Last post 09:58 pm September 22, 2021 by Piotr Górajek
4 replies
07:26 am September 21, 2021


I have a question regarding what if there are multiple services and multiple Product Owner in the same Sprint, sharing the common developers. Is this the correct practice? Or for each Sprint, there should be one Product Owner who owns a bundle of services? And the other product owner should conduct the Sprint separately?


What would be the best way to deal to this kind of scenario?


Best Regards


10:09 pm September 21, 2021

A product is a vehicle to deliver value. It has a clear boundary, known stakeholders, well-defined users or customers. A product could be a service, a physical product, or something more abstract.

The first thing you'll need to figure out is whether or not each service is its own product, or do multiple services role up under one product?

For each product, regardless of how may Scrum Teams work on the product, there is:

  • 1 Product Owner
  • 1 Product Backlog
  • 1 Definition of Done
  • 1 Product Increment
  • 1 to Many Scrum Teams

10:13 pm September 21, 2021

If Scrum Teams start to share developers across products, what do you anticipate the end result might be and how effective will the developers be in that situation?

11:18 pm September 21, 2021

What would be the best way to deal to this kind of scenario?

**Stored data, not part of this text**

import Mathlib.FieldTheory.Separable
import Mathlib.LinearAlgebra.Matrix.Charpoly.Coeff
import Mathlib.Algebra.MvPolynomial.CommRing
import Mathlib.Tactic.LinearCombination
import HarnessLib

/-!
# The cubic discriminant: Bézout identity, separability, and non-vanishing along diagonal scalings of an invertible `3 × 3` matrix

Topic `LinearAlgebra/Matrix`; namespace `Literature.LinearAlgebra.Matrix`.  THEOREMS ONLY (no definition, no instance, no notation, no named fact,
no `sorry`); Mathlib-only imports.

* §1 **`cubic_discriminant_bezout`** — for `p = X³ + bX² + cX + d` over any commutative ring the explicit Bézout identity
  `A·p + B·p′ = Δ`, `Δ = b²c² − 4c³ − 4b³d − 27d² + 18bcd` the discriminant (`= −Res(p, p′)`), with `A = (18c − 6b²)X + (15bc − 4b³ − 27d)`,
  `B = (2b² − 6c)X² + (2b³ + 9d − 7bc)X + (b²c + 3bd − 4c²)` (the last row of the adjugate of the Sylvester matrix); hence
  **`separable_cubic_of_discriminant_ne_zero`**: over a field, `Δ ≠ 0 ⇒ p` separable.
* §2 **`exists_mvPolynomial_discr_charpoly_fin_three`** — over a field of characteristic `0` there is a polynomial `D` in the nine entries of a
  `3 × 3` matrix (the discriminant of the characteristic polynomial, §1 composed with `charpoly M = X³ − tr M·X² + e₂(M)·X − det M`) such that
  (a) `D(M) ≠ 0 ⇒ charpoly M` separable (`M` regular semisimple), and (b) for EVERY invertible `g`, `t ↦ D(diag(t)·g)` is not identically zero on `K³`
  — i.e. some diagonal scaling of the rows of `g` is regular semisimple.  (b) is the rank-`3` algebra behind «the singular set of a unitary group in
  three variables is Haar-null» (consumer: the `hodgecm-mathlib` cell, crux H413, line LH6 «StCharTS», brick (J8)): witnesses `t = (1, s, 0)`-type when a
  principal cross-minor `g_ii g_jj − g_ij g_ji` is non-zero (then `D = s²m²((g_ii + s g_jj)² − 4sm)`, a non-zero polynomial of degree `≤ 4` in `s`), and
  `t = (s, 1, 1)` when all three vanish (then `D = −s·det g·(4(s g₀₀ + g₁₁ + g₂₂)³ + 27 s·det g)`, whose cubic factor has `s`-coefficient `27 det g` once the
  others vanish); finite differences at `s = 1, 2, 3, 4` extract the coefficients.

## References
* [Lang2002] S. Lang, *Algebra*, rev. 3rd ed. (2002), IV §8 (resultant and discriminant; `Res(f, f′)` and the discriminant of a cubic).
* [HornJohnson2013] R. A. Horn, C. R. Johnson, *Matrix Analysis*, 2nd ed. (2013), §1.2 Problem 1.2.P18 (`p_A(t) = t³ − (tr A)t² + (tr adj A)t − det A`).
-/

set_option autoImplicit false

noncomputable section

open Polynomial

namespace Literature.LinearAlgebra.Matrix

/-! ## §1 The cubic discriminant -/

section Cubic

variable {R : Type*} [CommRing R]

/-- **Bézout identity for the cubic discriminant**: for `p = X³ + bX² + cX + d`,
`((18c − 6b²)X + (15bc − 4b³ − 27d))·p + ((2b² − 6c)X² + (2b³ + 9d − 7bc)X + (b²c + 3bd − 4c²))·p′ = Δ`,
`Δ = b²c² − 4c³ − 4b³d − 27d² + 18bcd` (so `Δ = −Res(p, p′)` lies in the ideal `(p, p′)`). [cite: Lang2002, IV §8] -/
theorem cubic_discriminant_bezout (b c d : R) :
    (C (18 * c - 6 * b ^ 2) * X + C (15 * b * c - 4 * b ^ 3 - 27 * d)) * (X ^ 3 + C b * X ^ 2 + C c * X + C d) +
        (C (2 * b ^ 2 - 6 * c) * X ^ 2 + C (2 * b ^ 3 + 9 * d - 7 * b * c) * X + C (b ^ 2 * c + 3 * b * d - 4 * c ^ 2)) *
          derivative (X ^ 3 + C b * X ^ 2 + C c * X + C d) =
      C (b ^ 2 * c ^ 2 - 4 * c ^ 3 - 4 * b ^ 3 * d - 27 * d ^ 2 + 18 * b * c * d) := by
  have hd : derivative (X ^ 3 + C b * X ^ 2 + C c * X + C d : R[X]) = 3 * X ^ 2 + C (2 * b) * X + C c := by
    simp only [derivative_add, derivative_mul, derivative_X_pow, derivative_C, derivative_X, zero_mul, zero_add, add_zero, mul_one, map_mul,
      map_ofNat, Nat.cast_ofNat]
    ring
  rw [hd]
  simp only [map_sub, map_add, map_mul, map_pow, map_ofNat]
  ring

/-- **A cubic with non-zero discriminant is separable** (over a field): `Δ ≠ 0 ⇒ X³ + bX² + cX + d` is coprime to its derivative (divide the Bézout
identity by `Δ`). [cite: Lang2002, IV §8] -/
theorem separable_cubic_of_discriminant_ne_zero {K : Type*} [Field K] (b c d : K)
    (h : b ^ 2 * c ^ 2 - 4 * c ^ 3 - 4 * b ^ 3 * d - 27 * d ^ 2 + 18 * b * c * d ≠ 0) :
    (X ^ 3 + C b * X ^ 2 + C c * X + C d : K[X]).Separable := by
  rw [Polynomial.separable_def]
  set Δ : K := b ^ 2 * c ^ 2 - 4 * c ^ 3 - 4 * b ^ 3 * d - 27 * d ^ 2 + 18 * b * c * d with hΔ
  set A : K[X] := C (18 * c - 6 * b ^ 2) * X + C (15 * b * c - 4 * b ^ 3 - 27 * d) with hA
  set B : K[X] := C (2 * b ^ 2 - 6 * c) * X ^ 2 + C (2 * b ^ 3 + 9 * d - 7 * b * c) * X + C (b ^ 2 * c + 3 * b * d - 4 * c ^ 2) with hB
  have key : A * (X ^ 3 + C b * X ^ 2 + C c * X + C d) + B * derivative (X ^ 3 + C b * X ^ 2 + C c * X + C d) = C Δ :=
    cubic_discriminant_bezout b c d
  refine ⟨C Δ⁻¹ * A, C Δ⁻¹ * B, ?_⟩
  calc C Δ⁻¹ * A * (X ^ 3 + C b * X ^ 2 + C c * X + C d) + C Δ⁻¹ * B * derivative (X ^ 3 + C b * X ^ 2 + C c * X + C d)
        = C Δ⁻¹ * (A * (X ^ 3 + C b * X ^ 2 + C c * X + C d) + B * derivative (X ^ 3 + C b * X ^ 2 + C c * X + C d)) := by ring
    _ = 1 := by rw [key, ← map_mul, inv_mul_cancel₀ h, map_one]

/-- The characteristic polynomial of a `3 × 3` matrix: `X³ − (tr M)X² + e₂(M)X − det M`, with `e₂` the sum of the principal `2 × 2` minors and `det M`
expanded (Mathlib `Matrix.det_fin_three`). [cite: HornJohnson2013, §1.2 Problem 1.2.P18] -/
theorem charpoly_fin_three_explicit (M : Matrix (Fin 3) (Fin 3) R) :
    M.charpoly = X ^ 3 + C (-(M 0 0 + M 1 1 + M 2 2)) * X ^ 2 +
      C ((M 0 0 * M 1 1 - M 0 1 * M 1 0) + (M 0 0 * M 2 2 - M 0 2 * M 2 0) + (M 1 1 * M 2 2 - M 1 2 * M 2 1)) * X +
      C (-(M 0 0 * M 1 1 * M 2 2 - M 0 0 * M 1 2 * M 2 1 - M 0 1 * M 1 0 * M 2 2 + M 0 1 * M 1 2 * M 2 0 + M 0 2 * M 1 0 * M 2 1 -
        M 0 2 * M 1 1 * M 2 0)) := by
  have e : ∀ i j : Fin 3, M.charmatrix i j = if i = j then X - C (M i j) else - C (M i j) := by
    intro i j
    split_ifs with h
    · subst h; exact Matrix.charmatrix_apply_eq M i
    · exact Matrix.charmatrix_apply_ne M i j h
  rw [Matrix.charpoly, Matrix.det_fin_three]
  simp only [e, map_sub, map_add, map_mul, map_neg]
  simp
  ring

end Cubic

/-! ## §2 A discriminant polynomial in the entries, non-vanishing along diagonal scalings -/

section DiagonalScaling

variable {K : Type*} [Field K] [CharZero K]

/-- Finite-difference extraction, quadratic case: if `(α + sβ)² − 4sm = 0` for `s = 1, 2, 3` then `m = 0` (second difference kills all but `2β²`, then
the first difference gives `4m`). [cite: Lang2002, IV §8] -/
private theorem eq_zero_of_quadratic_vanishes (α β m : K) (h : ∀ s : K, s ≠ 0 → (α + s * β) ^ 2 - 4 * s * m = 0) : m = 0 := by
  have h1 := h 1 one_ne_zero
  have h2 := h 2 two_ne_zero
  have h3 := h 3 (by norm_num)
  have hβ : β ^ 2 = 0 := by linear_combination (h1 - 2 * h2 + h3) / 2
  have hβ0 : β = 0 := (pow_eq_zero_iff two_ne_zero).mp hβ
  linear_combination (h1 - h2) / 4 + ((2 * α + 3 * β) / 4) * hβ0

/-- Finite-difference extraction, cubic case: if `4(sα + e)³ + 27sδ = 0` for `s = 1, 2, 3, 4` then `δ = 0` (third difference gives `24α³`, then the
first difference gives `27δ`). [cite: Lang2002, IV §8] -/
private theorem eq_zero_of_cubic_vanishes (α e δ : K) (h : ∀ s : K, s ≠ 0 → 4 * (s * α + e) ^ 3 + 27 * s * δ = 0) : δ = 0 := by
  have h1 := h 1 one_ne_zero
  have h2 := h 2 two_ne_zero
  have h3 := h 3 (by norm_num)
  have h4 := h 4 (by norm_num)
  have hα : α ^ 3 = 0 := by linear_combination (h4 - 3 * h3 + 3 * h2 - h1) / 24
  have hα0 : α = 0 := (pow_eq_zero_iff three_ne_zero).mp hα
  linear_combination (h2 - h1) / 27 - (4 / 27) * (7 * α ^ 2 + 9 * α * e + 3 * e ^ 2) * hα0

/-- **A discriminant polynomial for `3 × 3` matrices, non-vanishing along diagonal scalings.**  Over a field `K` of characteristic `0` there is
`D ∈ K[X_{ij} : i, j < 3]` (the discriminant of the characteristic polynomial as a polynomial in the entries) with:
(a) for every `M ∈ M₃(K)`, `D(M) ≠ 0 ⇒ charpoly M` is separable; (b) for every `g` with `det g ≠ 0` there is `t ∈ K³` with `D(diag(t)·g) ≠ 0`.
(Witnesses for (b): `t = (1, s, 0), (1, 0, s), (0, 1, s)` when the corresponding principal cross-minor of `g` is non-zero, `t = (s, 1, 1)` otherwise, for some
`s ∈ {1, 2, 3, 4}`.) [cite: Lang2002, IV §8] [cite: HornJohnson2013, §1.2 Problem 1.2.P18] -/
theorem exists_mvPolynomial_discr_charpoly_fin_three (K : Type*) [Field K] [CharZero K] :
    ∃ D : MvPolynomial (Fin 3 × Fin 3) K,
      (∀ M : Matrix (Fin 3) (Fin 3) K, MvPolynomial.eval (fun ij : Fin 3 × Fin 3 => M ij.1 ij.2) D ≠ 0 → M.charpoly.Separable) ∧
      (∀ g : Matrix (Fin 3) (Fin 3) K, g.det ≠ 0 →
        ∃ t : Fin 3 → K, MvPolynomial.eval (fun ij : Fin 3 × Fin 3 => (Matrix.diagonal t * g) ij.1 ij.2) D ≠ 0) := by
  -- the coefficient polynomials `b = −tr`, `c = e₂`, `d = −det` in the entries `x i j = X (i, j)`
  set x : Fin 3 → Fin 3 → MvPolynomial (Fin 3 × Fin 3) K := fun i j => MvPolynomial.X (i, j) with hx
  set pb : MvPolynomial (Fin 3 × Fin 3) K := -(x 0 0 + x 1 1 + x 2 2) with hpb
  set pc : MvPolynomial (Fin 3 × Fin 3) K :=
    (x 0 0 * x 1 1 - x 0 1 * x 1 0) + (x 0 0 * x 2 2 - x 0 2 * x 2 0) + (x 1 1 * x 2 2 - x 1 2 * x 2 1) with hpc
  set pd : MvPolynomial (Fin 3 × Fin 3) K :=
    -(x 0 0 * x 1 1 * x 2 2 - x 0 0 * x 1 2 * x 2 1 - x 0 1 * x 1 0 * x 2 2 + x 0 1 * x 1 2 * x 2 0 + x 0 2 * x 1 0 * x 2 1 -
      x 0 2 * x 1 1 * x 2 0) with hpd
  set D : MvPolynomial (Fin 3 × Fin 3) K :=
    pb ^ 2 * pc ^ 2 - 4 * pc ^ 3 - 4 * pb ^ 3 * pd - 27 * pd ^ 2 + 18 * pb * pc * pd with hD
  -- evaluation of `D` at the entries of `M`
  have hev : ∀ M : Matrix (Fin 3) (Fin 3) K, MvPolynomial.eval (fun ij : Fin 3 × Fin 3 => M ij.1 ij.2) D =
      (-(M 0 0 + M 1 1 + M 2 2)) ^ 2 * ((M 0 0 * M 1 1 - M 0 1 * M 1 0) + (M 0 0 * M 2 2 - M 0 2 * M 2 0) + (M 1 1 * M 2 2 - M 1 2 * M 2 1)) ^ 2 -
        4 * ((M 0 0 * M 1 1 - M 0 1 * M 1 0) + (M 0 0 * M 2 2 - M 0 2 * M 2 0) + (M 1 1 * M 2 2 - M 1 2 * M 2 1)) ^ 3 -
        4 * (-(M 0 0 + M 1 1 + M 2 2)) ^ 3 *
          (-(M 0 0 * M 1 1 * M 2 2 - M 0 0 * M 1 2 * M 2 1 - M 0 1 * M 1 0 * M 2 2 + M 0 1 * M 1 2 * M 2 0 + M 0 2 * M 1 0 * M 2 1 -
            M 0 2 * M 1 1 * M 2 0)) -
        27 * (-(M 0 0 * M 1 1 * M 2 2 - M 0 0 * M 1 2 * M 2 1 - M 0 1 * M 1 0 * M 2 2 + M 0 1 * M 1 2 * M 2 0 + M 0 2 * M 1 0 * M 2 1 -
            M 0 2 * M 1 1 * M 2 0)) ^ 2 +
        18 * (-(M 0 0 + M 1 1 + M 2 2)) * ((M 0 0 * M 1 1 - M 0 1 * M 1 0) + (M 0 0 * M 2 2 - M 0 2 * M 2 0) + (M 1 1 * M 2 2 - M 1 2 * M 2 1)) *
          (-(M 0 0 * M 1 1 * M 2 2 - M 0 0 * M 1 2 * M 2 1 - M 0 1 * M 1 0 * M 2 2 + M 0 1 * M 1 2 * M 2 0 + M 0 2 * M 1 0 * M 2 1 -
            M 0 2 * M 1 1 * M 2 0)) := by
    intro M
    rw [hD, hpb, hpc, hpd, hx]
    simp only [map_sub, map_add, map_mul, map_neg, map_pow, map_ofNat, MvPolynomial.eval_X]
  refine ⟨D, fun M hM => ?_, fun g hg => ?_⟩
  · -- (a) `D(M) ≠ 0 ⇒ charpoly M` separable
    rw [hev M] at hM
    rw [charpoly_fin_three_explicit M]
    exact separable_cubic_of_discriminant_ne_zero _ _ _ hM
  · -- (b) some diagonal scaling of the rows of an invertible `g` has `D ≠ 0`
    set δ : K := g.det with hδ
    set m01 : K := g 0 0 * g 1 1 - g 0 1 * g 1 0 with hm01
    set m02 : K := g 0 0 * g 2 2 - g 0 2 * g 2 0 with hm02
    set m12 : K := g 1 1 * g 2 2 - g 1 2 * g 2 1 with hm12
    -- `D(diag(t)·g)` in terms of the cross-minors and `det g`
    have hΦ : ∀ t : Fin 3 → K, MvPolynomial.eval (fun ij : Fin 3 × Fin 3 => (Matrix.diagonal t * g) ij.1 ij.2) D =
        (-(t 0 * g 0 0 + t 1 * g 1 1 + t 2 * g 2 2)) ^ 2 * (t 0 * t 1 * m01 + t 0 * t 2 * m02 + t 1 * t 2 * m12) ^ 2 -
          4 * (t 0 * t 1 * m01 + t 0 * t 2 * m02 + t 1 * t 2 * m12) ^ 3 -
          4 * (-(t 0 * g 0 0 + t 1 * g 1 1 + t 2 * g 2 2)) ^ 3 * (-(t 0 * t 1 * t 2 * δ)) - 27 * (-(t 0 * t 1 * t 2 * δ)) ^ 2 +
          18 * (-(t 0 * g 0 0 + t 1 * g 1 1 + t 2 * g 2 2)) * (t 0 * t 1 * m01 + t 0 * t 2 * m02 + t 1 * t 2 * m12) * (-(t 0 * t 1 * t 2 * δ)) := by
      intro t
      rw [hev (Matrix.diagonal t * g)]
      simp only [Matrix.diagonal_mul]
      rw [hm01, hm02, hm12, hδ, Matrix.det_fin_three]
      ring
    by_contra hall
    push Not at hall
    rcases ne_or_eq m01 0 with h01 | h01
    · -- rows `0, 1`: `t = (1, s, 0)`
      refine h01 (eq_zero_of_quadratic_vanishes (g 0 0) (g 1 1) m01 fun s hs => ?_)
      have h := hall ![1, s, 0]
      rw [hΦ] at h
      have e0 : (![1, s, 0] : Fin 3 → K) 0 = 1 := rfl
      have e1 : (![1, s, 0] : Fin 3 → K) 1 = s := rfl
      have e2 : (![1, s, 0] : Fin 3 → K) 2 = 0 := rfl
      rw [e0, e1, e2] at h
      have h' : s ^ 2 * m01 ^ 2 * ((g 0 0 + s * g 1 1) ^ 2 - 4 * s * m01) = 0 := by linear_combination h
      rcases mul_eq_zero.mp h' with h'' | h''
      · rcases mul_eq_zero.mp h'' with h3 | h3
        · exact absurd ((pow_eq_zero_iff two_ne_zero).mp h3) hs
        · exact absurd ((pow_eq_zero_iff two_ne_zero).mp h3) h01
      · exact h''
    rcases ne_or_eq m02 0 with h02 | h02
    · -- rows `0, 2`: `t = (1, 0, s)`
      refine h02 (eq_zero_of_quadratic_vanishes (g 0 0) (g 2 2) m02 fun s hs => ?_)
      have h := hall ![1, 0, s]
      rw [hΦ] at h
      have e0 : (![1, 0, s] : Fin 3 → K) 0 = 1 := rfl
      have e1 : (![1, 0, s] : Fin 3 → K) 1 = 0 := rfl
      have e2 : (![1, 0, s] : Fin 3 → K) 2 = s := rfl
      rw [e0, e1, e2] at h
      have h' : s ^ 2 * m02 ^ 2 * ((g 0 0 + s * g 2 2) ^ 2 - 4 * s * m02) = 0 := by linear_combination h
      rcases mul_eq_zero.mp h' with h'' | h''
      · rcases mul_eq_zero.mp h'' with h3 | h3
        · exact absurd ((pow_eq_zero_iff two_ne_zero).mp h3) hs
        · exact absurd ((pow_eq_zero_iff two_ne_zero).mp h3) h02
      · exact h''
    rcases ne_or_eq m12 0 with h12 | h12
    · -- rows `1, 2`: `t = (0, 1, s)`
      refine h12 (eq_zero_of_quadratic_vanishes (g 1 1) (g 2 2) m12 fun s hs => ?_)
      have h := hall ![0, 1, s]
      rw [hΦ] at h
      have e0 : (![0, 1, s] : Fin 3 → K) 0 = 0 := rfl
      have e1 : (![0, 1, s] : Fin 3 → K) 1 = 1 := rfl
      have e2 : (![0, 1, s] : Fin 3 → K) 2 = s := rfl
      rw [e0, e1, e2] at h
      have h' : s ^ 2 * m12 ^ 2 * ((g 1 1 + s * g 2 2) ^ 2 - 4 * s * m12) = 0 := by linear_combination h
      rcases mul_eq_zero.mp h' with h'' | h''
      · rcases mul_eq_zero.mp h'' with h3 | h3
        · exact absurd ((pow_eq_zero_iff two_ne_zero).mp h3) hs
        · exact absurd ((pow_eq_zero_iff two_ne_zero).mp h3) h12
      · exact h''
    -- all cross-minors vanish: `t = (s, 1, 1)`
    refine hg (eq_zero_of_cubic_vanishes (g 0 0) (g 1 1 + g 2 2) δ fun s hs => ?_)
    have h := hall ![s, 1, 1]
    rw [hΦ] at h
    have e0 : (![s, 1, 1] : Fin 3 → K) 0 = s := rfl
    have e1 : (![s, 1, 1] : Fin 3 → K) 1 = 1 := rfl
    have e2 : (![s, 1, 1] : Fin 3 → K) 2 = 1 := rfl
    rw [e0, e1, e2, h01, h02, h12] at h
    have h' : s * δ * (4 * (s * g 0 0 + (g 1 1 + g 2 2)) ^ 3 + 27 * s * δ) = 0 := by linear_combination -h
    rcases mul_eq_zero.mp h' with h'' | h''
    · rcases mul_eq_zero.mp h'' with h3 | h3
      · exact absurd h3 hs
      · exact absurd h3 hg
    · exact h''

end DiagonalScaling

end Literature.LinearAlgebra.Matrix

end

Establish transparency over any losses due to context switching. There could be an organizational impediment at hand, such as work from disparate sources being pushed onto the team. If there is indeed a problem like this and it is not addressed, the team might end up locally optimizing around it.

09:58 pm September 22, 2021

+1 to Ian and Chris. In your scenario, as close as you can get to assess that there is Scrum, is when each PO and product is treated separately. It will be a little stretch in logic, however, from an isolated point of view, it might look "better".

There is a sentence in the Scrum Guide that may be helpful in your situation to consider:

The fundamental unit of Scrum is a small team of people, a Scrum Team. The Scrum Team consists of one Scrum Master, one Product Owner, and Developers. Within a Scrum Team, there are no sub-teams or hierarchies. It is a cohesive unit of professionals focused on one objective at a time, the Product Goal.

Depending on how you interpret it, that stretched logic may fall apart or stand still. If we consider it more widely, then it becomes obvious that regardless if it will be treated as "one Sprint" or many "overlapping Sprints", those setups would be far from ideal.

Putting the above aside, IMHO Context Switching that Ian points out should be the focal point of your focus. It most likely not only impact effective time spent at the development, but also introduce a lot of risk for i.e. product quality or people burnout and turnover. Not to mention that Context Switching (or multitasking) is harmful to our health, as we can find in those studies how different variants impact us:

So I would suggest upon introducing more transparency, think about those different dimensions to take a look at.